Extracted records.
import Literature.AnabelianGeometry.AbsoluteAnabelian.AbsTopII.EllipticCuspidalizationContent
import Literature.AnabelianGeometry.AbsoluteAnabelian.AbsTopII.EllipticCuspidalizationTF

/-!
# [AbsTopII] Cor 3.3 (iii)(a): the chain CONTENT conjunct over the print-faithful successor record
# `EllipticCuspidalizationTF` (finding T1g11-F1; `RealizesChain` re-typed on the TF record, with the `toTF` bridge)

S. Mochizuki, *Topics in Absolute Anabelian Geometry II: Decomposition Groups and Endomorphisms*
[AbsTopII] (bib `MochizukiAbsTopII2013`; kurims manuscript `paper:url-585b8d0ad0d9`), §3, Corollary 3.3
(iii)(a) p. 68 (with Example 3.2 (i)(ii) pp. 66–67 and [AbsTopI] Def 4.2 (iii) pp. 49–50):

> "(a) There exists a [not necessarily unique] `Π`-chain, which admits an entirely “group-theoretic”
> description, with associated type-chain `⋏, ⋎, ⋏, •, …, •, ⋏, ⋎` — cf. Example 3.2, (ii) — that admits a
> terminal isomorphism with the trivial `Π`-chain [of length 0], and whose final three groups consist of
> `Π_D ⇝ Π_V (↪ Π_D) ⇝ (Π_V ↪) Π` such that the natural surjection `Π_U ↠ Π_D` may be recovered from the
> chain of “•’s” terminating at the third to last group of the above-mentioned `Π`-chain".

WHY THIS FILE (cell abc-iut; finding T1g11-F1, L4 dossier m165/m167; L6 impact census
`HOME/staging/L6/L6-t7/gen8/T1G11-F1-L6-IMPACT.md`, repair M1).  The FROZEN output record
`EllipticCuspidalization E` (abc-iut-L4-t6) types clause (ii) of Cor 3.3 as `IsMulTorsionFree ↥(Π_D ⊓ Δ_C)`
(unique roots) and is therefore UNINHABITED over every extension whose `Δ` is free pro-`Σ` of rank `≥ 2`
with two primes in `Σ` (`Summit.ABC.IUTFork.isEmpty_ellipticCuspidalization_of_isFreeProOn`, abc-iut-L4-t17);
its print-faithful successor is `EllipticCuspidalizationTF E` (abc-iut-L4-t4, `EllipticCuspidalizationTF.lean`:
the same fields verbatim except (ii) := `∀ g, IsOfFinOrder g → g = 1`, with the one-way bridge
`EllipticCuspidalization.toTF`).  That successor file copies the record's API (`PiUV`, `typeChain`,
`toCuspidalization`, …) but NOT the chain-content predicate `EllipticCuspidalization.RealizesChain`
(abc-iut-L4-t6 lineage, `EllipticCuspidalizationContent.lean`), which every consumer of the chain clause
needs — in particular the [IUTchII] Prop 1.6 (ii) successor predicate `RefIsEllipticChain` (R2′) of layer L6,
to be re-pointed to the TF record.  THIS FILE supplies exactly that, append-only (nothing landed is edited):

* `EllipticCuspidalizationTF.RealizesChain` — the predicate of `EllipticCuspidalizationContent.lean` VERBATIM,
  with `K : EllipticCuspidalizationTF E` (it reads only the fields `N`, `typeChain`, `cuspU`, `PiD`, `PiV`,
  `core`, `toCore`, `projU`, all of which the successor carries verbatim);
* `EllipticCuspidalization.realizesChain_toTF_iff` — for a FROZEN record `K`,
  `K.toTF.RealizesChain … ↔ K.RealizesChain …` definitionally (the bridge `toTF` copies the fields), so every
  landed chain-realization result transfers to the successor currency by `Iff.rfl` (consumers write
  `(K.realizesChain_toTF_iff S CD hP hΔ hne).2 h`).  Statement-only (one `def`, one `Iff.rfl` lemma).

HONEST FRAMING: a predicate on an OUTPUT structure over an abstract extension, relative to cuspidal data and
slimness inputs; a re-typing of OUR output format; typed ≠ constructed; nothing here bears on [IUTchIII]
Cor 3.12 or asserts that abc is proved or refuted.  No instance, no notation; axioms standard.
-/

noncomputable section

open CategoryTheory Topology
open scoped Pointwise

universe u

namespace Literature.AnabelianGeometry.AbsoluteAnabelian.AbsTopII

open Literature.AlgebraicGeometry.Frobenioids (IsSlimGroup)
open FundamentalExtension

namespace EllipticCuspidalizationTF

variable {E : FundamentalExtension.{u}} (K : EllipticCuspidalizationTF E) (S : Set ℕ)
  (CD : CuspidalData E) (hP : IsSlimGroup E.arith) (hΔ : IsSlimGroup E.geom) (hne : E.geom ≠ ⊥)

/-- **Cor 3.3 (iii)(a), the CONTENT of the chain clause, over the print-faithful successor record
`EllipticCuspidalizationTF`** (p. 68; Ex 3.2 (i)(ii) pp. 66–67): a genuine pro-`Σ` `Π`-chain `c`
([AbsTopI] Def 4.2 (iii), condition (3_Π) as `IsProSigmaChain S c`) of the output's recorded type-chain
`⋏, ⋎, ⋏, •^{N²−1}, ⋏, ⋎` with a terminal isomorphism to the trivial chain, "whose final three groups consist
of `Π_D ⇝ Π_V ⇝ Π`" — indices `s ≤ t < v`, `t` third-to-last, `v` second-to-last, `t − s = N² − 1`,
isomorphisms `Π_s ≅ Π_U` (the output's `cuspU`), `Π_t ≅ Π_D` (`PiD ⊆ Π_C`), `Π_v ≅ Π_V` over `G` up to inner
automorphisms — "such that the natural surjection `Π_U ↠ Π_D` may be recovered from the chain of •’s
terminating at the third to last group": operation homomorphisms `φⱼ : Πⱼ ↠ Πⱼ₊₁` OF TYPE • for `s ≤ j < t`
whose composite (tracked by `ψ`) is, through `Π_s ≅ Π_U` and `Π_t ≅ Π_D`, the output's `Π_U ↠ Π_D`
(`projU`).  VERBATIM the predicate `EllipticCuspidalization.RealizesChain` of the frozen record, re-typed on
the successor (finding T1g11-F1).  Relative to cuspidal data `CD` on `Π` and the slimness inputs of `PiChain`.
[cite: MochizukiAbsTopII2013, Cor 3.3 (iii)(a) p.68] -/
def RealizesChain : Prop :=
  ∃ c : E.PiChain CD hP hΔ hne,
    IsProSigmaChain S c ∧
    c.typeChain = K.typeChain.map ElementaryOp.toElemOpType ∧
    c.HasTerminalIso (trivialChain CD hP hΔ hne) ∧
    ∃ (s t v : Fin (c.len + 1)) (_ : s.val + (K.N ^ 2 - 1) = t.val) (_ : t.val + 1 = v.val)
      (_ : v.val + 1 = c.len)
      (eU : K.cuspU.arith ≃ₜ* (c.term s).grp) (eD : ↥K.PiD ≃ₜ* (c.term t).grp)
      (eV : ↥K.PiV ≃ₜ* (c.term v).grp) (gU gD : K.core.gal) (gV : E.gal)
      (ψ : ∀ i : Fin (c.len + 1), K.cuspU.arith →* (c.term i).grp),
      (∀ x, K.toCore.gal ((c.term s).proj (eU x)) =
          MulAut.conj gU (K.projU.gal (K.cuspU.aug x))) ∧
      (∀ y : K.PiD, K.toCore.gal ((c.term t).proj (eD y)) = MulAut.conj gD (K.core.aug y)) ∧
      (∀ y : K.PiV, (c.term v).proj (eV y) = MulAut.conj gV (E.aug y)) ∧
      (∀ x, ψ s x = eU x) ∧
      (∀ j : Fin c.len, s.val ≤ j.val → j.val < t.val →
        ∃ φ : (c.term j.castSucc).grp →ₜ* (c.term j.succ).grp,
          ChainGroup.IsDeCuspVia CD (c.term j.castSucc) (c.term j.succ) φ ∧
            ∀ x, ψ j.succ x = φ (ψ j.castSucc x)) ∧
      (∀ x, ((eD.symm (ψ t x) : ↥K.PiD) : K.core.arith) = K.projU.arith x)

end EllipticCuspidalizationTF

namespace EllipticCuspidalization

variable {E : FundamentalExtension.{u}} (K : EllipticCuspidalization E) (S : Set ℕ)
  (CD : CuspidalData E) (hP : IsSlimGroup E.arith) (hΔ : IsSlimGroup E.geom) (hne : E.geom ≠ ⊥)

/-- **Bridge (finding T1g11-F1).** For a FROZEN record `K`, the chain content over its print-faithful image
`K.toTF` is the chain content over `K` — definitionally: `toTF` copies every field the predicate reads.
[cite: MochizukiAbsTopII2013, Cor 3.3 (iii)(a) p.68] -/
theorem realizesChain_toTF_iff :
    K.toTF.RealizesChain S CD hP hΔ hne ↔ K.RealizesChain S CD hP hΔ hne :=
  Iff.rfl

end EllipticCuspidalization

end Literature.AnabelianGeometry.AbsoluteAnabelian.AbsTopII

Task. Extract all lines from the data in which "clause" is found.

Answer to the problem.
`EllipticCuspidalization E` (abc-iut-L4-t6) types clause (ii) of Cor 3.3 as `IsMulTorsionFree ↥(Π_D ⊓ Δ_C)`
(abc-iut-L4-t6 lineage, `EllipticCuspidalizationContent.lean`), which every consumer of the chain clause
/-- **Cor 3.3 (iii)(a), the CONTENT of the chain clause, over the print-faithful successor record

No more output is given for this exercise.